2) There's a whole SEO industry that operates on a hazy interpretation of what Google is supposed to be doing these days ... lots of companies know what SEO is, they know what it does, they know why they need it, and they pay out the arse for it. This brings clarity to that industry and those companies instead of letting them reverse engineer the changes you make and speculate on what matters. If they're willing to pay $100s/hr for SEO they'll surely pay $1000s for a roadmap straight from the source. That's like a printing press for money because that data expires when you act on it.

Money creates an unfair advantage right now. Pay people to spam backlinks to your website and you'll rate higher. Pay people to write summaries of blog posts and eventually you'll rate higher than those blogs you're sourcing your content from just because you can afford to generate more content faster. Pay people to submit and vote on digg, reddit, bla bla bla. Pay people to write about your product and create content. Pay people to market your site by writing content tailored for social media communities and get 1000s of backlinks. Pay people to do viral marketing stuff. Pay people to link to you. Pay Google to feature you above the search results.

The 'pardoning' is a little scammy and would be difficult to implement but the goal isn't to encourage them to take advantage of the system, the goal is to get your share because they're going to take advantage of it regardless. Google does this already via AdSense.


One of us doesn't get it. Maybe I'm not understanding but I don't see how what you describe would be any different than how it is today. If search is all about the most relevant results then the engines would still operate much the same as they do now so money would still create an unfair advantage and reward scammers who would still do everything you described in addition to using the paid features.

Furthermore I don't think there is a way to get data that is any less vague than it is now. Each site is so unique that this solution can't scale and you'd have to settle for analyzing the data yourself. Also, Analytics does have to do with what you described when it comes to seeing what's working as far as SEO goes and yes, AdWords would be more appropriate as an example when talking about competitor and keyword research. For some reason I thought those tools were in GA.
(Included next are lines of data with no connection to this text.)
/-!
# Isotypic decomposition of a unitary representation — DEFINED, with the consumed axioms PROVED

Setting: a complex Hilbert space `H`, a group `G`, a monoid morphism `R : G →* (H →L[ℂ] H)` and the HYPOTHESIS
`IsUnitaryRep R` (`∀ g u v, ⟪R g u, R g v⟫ = ⟪u, v⟫` — verbatim the shape of the frozen interface field
`IsolationCore.R_unitary` / gen 2's `CoreCarrier.Analytic.R_unitary`).  Everything below is DEFINED from `R`:

* `IsIrreducible R V` — `V` is a non-zero closed `R`-invariant subspace with no closed `R`-invariant subspace other
  than `⊥` and `V` (an irreducible subrepresentation);
* `Equiv R V W` — unitary equivalence of subrepresentations: an isometric linear bijection `V ≃ W` carrying `R g v`
  to `R g (e v)`; an equivalence relation on the irreducibles (`irrSetoid`), classes `IsoClass R`;
* `isotypic R c := ⨆ {V irreducible, ⟦V⟧ = c}, V` — the ISOTYPIC COMPONENT of the class `c` (its closure is the
  `σ̂` of PerL v5 l. 384–386);
* `Ew R ι w := ⨅ t, eigenspace (R (ι t)) (w t)` — the joint `w`-eigenspace of a family of group elements
  `ι : Tι → G` (PerL ll. 390–391: `T(L₀ ⊗ ℝ) ⊂ U(W)(𝔸)` acting through `R`, `w` its weight);
* `WOccurs R ι w c` — "`w` occurs in `σ_∞|_T`": some irreducible of the class `c` meets `E_w` non-trivially.

PROVED (kernel; the functional-analytic input is pv13's Schur lemma `HodgeCM.PerL34.Schur.*` and pv09's
bicommutant lemma `HodgeCM.PerL34.Spectral.isotypic_projection_preserves`, both LANDED and USED BY NAME):

* `orthogonal_or_equiv` — two irreducible subrepresentations are orthogonal or unitarily equivalent;
* `isotypic_invariant`, `isotypic_orthogonal` (distinct classes ⟹ orthogonal components, also for the closures);
* `map_le_isotypic_of_mem_commutant` — every operator of the commutant `R(G)′` maps `isotypic c` into itself, hence
  (`starProjection_isotypic_mem`) the orthogonal projection onto the closed isotypic component preserves every
  closed `R`-invariant subspace — the consumed form of PerL's "e_σ̂ lies in the von Neumann algebra of `R`"
  (AX9, ll. 386–387) — with NO completeness / discrete-decomposability hypothesis;
* `exists_wvector` — AX9 at `w` (ll. 435–437): a closed `R`-invariant `M` meeting the closed isotypic component of a
  class in which `w` occurs contains a non-zero vector of `E_w` inside that intersection.

These discharge, for a carrier whose `σ̂`, `E_w`, `wOccurs` are the objects defined here, the fields
`hatσ_invariant`, `hatσ_ortho`, `AX9_espectral` of `CoreCarrier.Analytic` and `AX9_w_vector` of
`TorusCarrier.Analytic` (see the companion file `ThetaCarrierRep.lean` of this seat).  What is NOT proved here and stays a hypothesis there:
COMPLETENESS `(⨆ c, isotypic R c).topologicalClosure = ⊤` (discrete decomposability of `L²` of the compact quotient).
-/

noncomputable section

open scoped InnerProductSpace ComplexConjugate
open ContinuousLinearMap

namespace HodgeCM
namespace RepDecomp

open HodgeCM.PerL34 HodgeCM.PerL34.Spectral

variable {H : Type*} [NormedAddCommGroup H] [InnerProductSpace ℂ H] [CompleteSpace H]
variable {G : Type*} [Group G]

/-! ## 1. From the hypothesis `R_unitary` to bundled unitary representations -/

section ToUnitary

variable (R : G →* (H →L[ℂ] H))

omit [CompleteSpace H] in
/-- (Ported verbatim from the HodgeCMPerL package; no docstring in the source.) -/
theorem mul_apply' (g h : G) (x : H) : R (g * h) x = R g (R h x) := by
  rw [map_mul]; rfl

omit [CompleteSpace H] in
/-- (Ported verbatim from the HodgeCMPerL package; no docstring in the source.) -/
theorem one_apply' (x : H) : R 1 x = x := by
  rw [map_one]; rfl

omit [CompleteSpace H] in
/-- (Ported verbatim from the HodgeCMPerL package; no docstring in the source.) -/
theorem apply_inv_apply (g : G) (x : H) : R g (R g⁻¹ x) = x := by
  rw [← mul_apply', mul_inv_cancel, one_apply']

omit [CompleteSpace H] in
/-- (Ported verbatim from the HodgeCMPerL package; no docstring in the source.) -/
theorem inv_apply_apply (g : G) (x : H) : R g⁻¹ (R g x) = x := by
  rw [← mul_apply', inv_mul_cancel, one_apply']

variable {R} (hR : IsUnitaryRep R)
include hR

/-- `(R g)† = R g⁻¹`. -/
theorem adjoint_eq (g : G) : adjoint (R g) = R g⁻¹ := by
  symm
  rw [ContinuousLinearMap.eq_adjoint_iff]
  intro x y
  rw [hR.inner_apply_left, inv_inv]

/-- Each `R g` is a unitary operator. -/
theorem mem_unitary (g : G) : R g ∈ unitary (H →L[ℂ] H) := by
  rw [Unitary.mem_iff, star_eq_adjoint, adjoint_eq hR]
  constructor
  · rw [← map_mul, inv_mul_cancel, map_one]
  · rw [← map_mul, mul_inv_cancel, map_one]

omit [CompleteSpace H] in
/-- `R` preserves norms. -/
theorem norm_map (g : G) (x : H) : ‖R g x‖ = ‖x‖ := by
  have h := hR g x x
  rw [inner_self_eq_norm_sq_to_K, inner_self_eq_norm_sq_to_K] at h
  have h' : (‖R g x‖ : ℝ) ^ 2 = ‖x‖ ^ 2 := by exact_mod_cast h
  nlinarith [norm_nonneg (R g x), norm_nonneg x, sq_nonneg (‖R g x‖ - ‖x‖), sq_nonneg (‖R g x‖ + ‖x‖)]

/-- **The bundled unitary representation** `G →* unitary (H →L[ℂ] H)` of `(R, R_unitary)` — the form in which
pv13's Schur lemma (`HodgeCM.PerL34.Schur`) is stated. -/
def toUnitary : G →* unitary (H →L[ℂ] H) where
  toFun g := ⟨R g, mem_unitary hR g⟩
  map_one' := Subtype.ext (map_one R)
  map_mul' g h := Subtype.ext (map_mul R g h)

/-- (Ported verbatim from the HodgeCMPerL package; no docstring in the source.) -/
@[simp] theorem coe_toUnitary (g : G) : ((toUnitary hR g : unitary (H →L[ℂ] H)) : H →L[ℂ] H) = R g := rfl

/-- (Ported verbatim from the HodgeCMPerL package; no docstring in the source.) -/
theorem ops_toUnitary : Schur.ops (toUnitary hR) = Set.range R := rfl

end ToUnitary

/-! ## 2. Invariant subspaces and subrepresentations -/

section SubRep

variable (R : G →* (H →L[ℂ] H))

/-- `R`-invariance of a submodule (definitionally gen 2's `CoreCarrier.Invariant`). -/
def Invariant (V : Submodule ℂ H) : Prop := ∀ (g : G), ∀ v ∈ V, R g v ∈ V

variable {R}

/-- (Ported verbatim from the HodgeCMPerL package; no docstring in the source.) -/
theorem invariant_iff_schur (hR : IsUnitaryRep R) (V : Submodule ℂ H) :
    Invariant R V ↔ Schur.Invariant (Schur.ops (toUnitary hR)) V := by
  rw [ops_toUnitary]
  constructor
  · rintro h _ ⟨g, rfl⟩ v hv
    exact h g v hv
  · intro h g v hv
    exact h (R g) ⟨g, rfl⟩ v hv

omit [CompleteSpace H] in
/-- The closure of an invariant submodule is invariant. -/
theorem Invariant.topologicalClosure {V : Submodule ℂ H} (hV : Invariant R V) :
    Invariant R V.topologicalClosure := by
  intro g v hv
  rw [← SetLike.mem_coe, Submodule.topologicalClosure_coe] at hv ⊢
  exact map_mem_closure (R g).continuous hv (fun w hw => hV g w hw)

omit [CompleteSpace H] in
/-- The orthogonal complement of an invariant submodule is invariant (unitarity). -/
theorem Invariant.orthogonal (hR : IsUnitaryRep R) {V : Submodule ℂ H} (hV : Invariant R V) :
    Invariant R Vᗮ := by
  intro g v hv
  exact Spectral.invariant_orthogonal hR.adjointClosed (Spectral.invariant_range_iff.mpr hV) (R g) ⟨g, rfl⟩ v hv

omit [CompleteSpace H] in
/-- (Ported verbatim from the HodgeCMPerL package; no docstring in the source.) -/
theorem Invariant.inf {V W : Submodule ℂ H} (hV : Invariant R V) (hW : Invariant R W) : Invariant R (V ⊓ W) :=
  fun g _ hv => ⟨hV g _ hv.1, hW g _ hv.2⟩

omit [CompleteSpace H] in
/-- The orthogonal projection onto a closed invariant subspace commutes with `R`. -/
theorem Invariant.starProjection_commute (hR : IsUnitaryRep R) {V : Submodule ℂ H}
    [V.HasOrthogonalProjection] (hV : Invariant R V) (g : G) :
    R g * V.starProjection = V.starProjection * R g :=
  Spectral.starProjection_commute (hV g) (hV.orthogonal hR g)

omit [CompleteSpace H] in
/-- The restricted operators `R g|_V : V →L[ℂ] V` of an invariant submodule. -/
def restrictHom (V : Submodule ℂ H) (hV : Invariant R V) : G →* (V →L[ℂ] V) where
  toFun g := (R g).restrict (hV g)
  map_one' := by
    refine ContinuousLinearMap.ext fun v => Subtype.ext ?_
    rw [ContinuousLinearMap.coe_restrict_apply, one_apply']
    rfl
  map_mul' g h := by
    refine ContinuousLinearMap.ext fun v => Subtype.ext ?_
    rw [ContinuousLinearMap.coe_restrict_apply, mul_apply']
    rfl

omit [CompleteSpace H] in
/-- (Ported verbatim from the HodgeCMPerL package; no docstring in the source.) -/
@[simp] theorem coe_restrictHom_apply (V : Submodule ℂ H) (hV : Invariant R V) (g : G) (v : V) :
    ((restrictHom V hV g v : V) : H) = R g v := rfl

omit [CompleteSpace H] in
/-- (Ported verbatim from the HodgeCMPerL package; no docstring in the source.) -/
theorem isUnitaryRep_restrictHom (hR : IsUnitaryRep R) (V : Submodule ℂ H) (hV : Invariant R V) :
    IsUnitaryRep (restrictHom V hV) := by
  intro g u v
  rw [Submodule.coe_inner, Submodule.coe_inner, coe_restrictHom_apply, coe_restrictHom_apply]
  exact hR g u v

/-- **The subrepresentation** on a CLOSED invariant subspace, bundled as `G →* unitary (V →L[ℂ] V)`. -/
def subRep (hR : IsUnitaryRep R) (V : Submodule ℂ H) (hVc : IsClosed (V : Set H)) (hV : Invariant R V) :
    haveI : CompleteSpace V := hVc.completeSpace_coe
    G →* unitary (V →L[ℂ] V) :=
  haveI : CompleteSpace V := hVc.completeSpace_coe
  toUnitary (isUnitaryRep_restrictHom hR V hV)

/-- (Ported verbatim from the HodgeCMPerL package; no docstring in the source.) -/
theorem coe_subRep_apply (hR : IsUnitaryRep R) (V : Submodule ℂ H) (hVc : IsClosed (V : Set H))
    (hV : Invariant R V) (g : G) (v : V) :
    haveI : CompleteSpace V := hVc.completeSpace_coe
    (((subRep hR V hVc hV g : unitary (V →L[ℂ] V)) : V →L[ℂ] V) v : H) = R g v := rfl

end SubRep

/-! ## 3. Irreducible subrepresentations and unitary equivalence -/

section Irreducible

variable (R : G →* (H →L[ℂ] H))

/-- **Irreducible subrepresentation**: a non-zero CLOSED `R`-invariant subspace whose only closed `R`-invariant
subspaces are `⊥` and itself. -/
structure IsIrreducible (V : Submodule ℂ H) : Prop where
  isClosed : IsClosed (V : Set H)
  invariant : Invariant R V
  ne_bot : V ≠ ⊥
  irred : ∀ W : Submodule ℂ H, W ≤ V → IsClosed (W : Set H) → Invariant R W → W = ⊥ ∨ W = V

/-- **Unitary equivalence of subrepresentations** `V`, `W`: an isometric linear bijection `e : V ≃ W` that is
`G`-equivariant — "if `v' = R g v` then `e v' = R g (e v)`" (coercion-free form; meaningful for invariant `V`). -/
def Equiv (V W : Submodule ℂ H) : Prop :=
  ∃ e : V ≃ₗᵢ[ℂ] W, ∀ (g : G) (v v' : V), (v' : H) = R g v → ((e v' : W) : H) = R g ((e v : W) : H)

variable {R}

omit [CompleteSpace H] in
/-- (Ported verbatim from the HodgeCMPerL package; no docstring in the source.) -/
theorem Equiv.refl (V : Submodule ℂ H) : Equiv R V V :=
  ⟨LinearIsometryEquiv.refl ℂ V, fun _ _ _ h => h⟩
Generally though this really seems like a return to the bad old days except instead of keyword stuffing your meta tags you pay to play. Your whole plan would lead to the end of truly organic results. Yeah, the system a Ready gets gamed now but at least everyone has am equal shot of gaming it. All you need is the knowledge. The current paid techniques of gaming the system would simply shift from third parties to the search engines themselves. I also feel like what you describe is closer to a paid directory with search functionality than a search engine. I mean, even if it worked like search does today plus those paid features it wouldn't be long before the true search functionality became irrelevant and we'd be left with a directory where whoever paid the most came out on top.

To your credit, I agree that it would be nice to get some more data, better data, and data presented in a more human-friendly/layperson-friendly way but you lose me as soon as you get into a lot of these paid features that help you rank higher.


Today everything SEO is a combination of educated guesses and common consensus. Even with incomplete or flat out wrong information people still successfully manipulate rankings to push good or bad content higher.

There is nobody out there who knows exactly what is going on or whether your redesign is going to help or harm or whether your content is the best it can be. But they will charge you lots of money to apply what they've observed to work before or to automate processes and monitoring and performance.

All of this happens today without any specific clarity into how Google works, I don't think it would worsen the situation if the guesswork was taken out of the equation - sites with no SEO still won't matter, sites with SEO still will, and bad people/sites will still be an on-going game of whack-a-mole.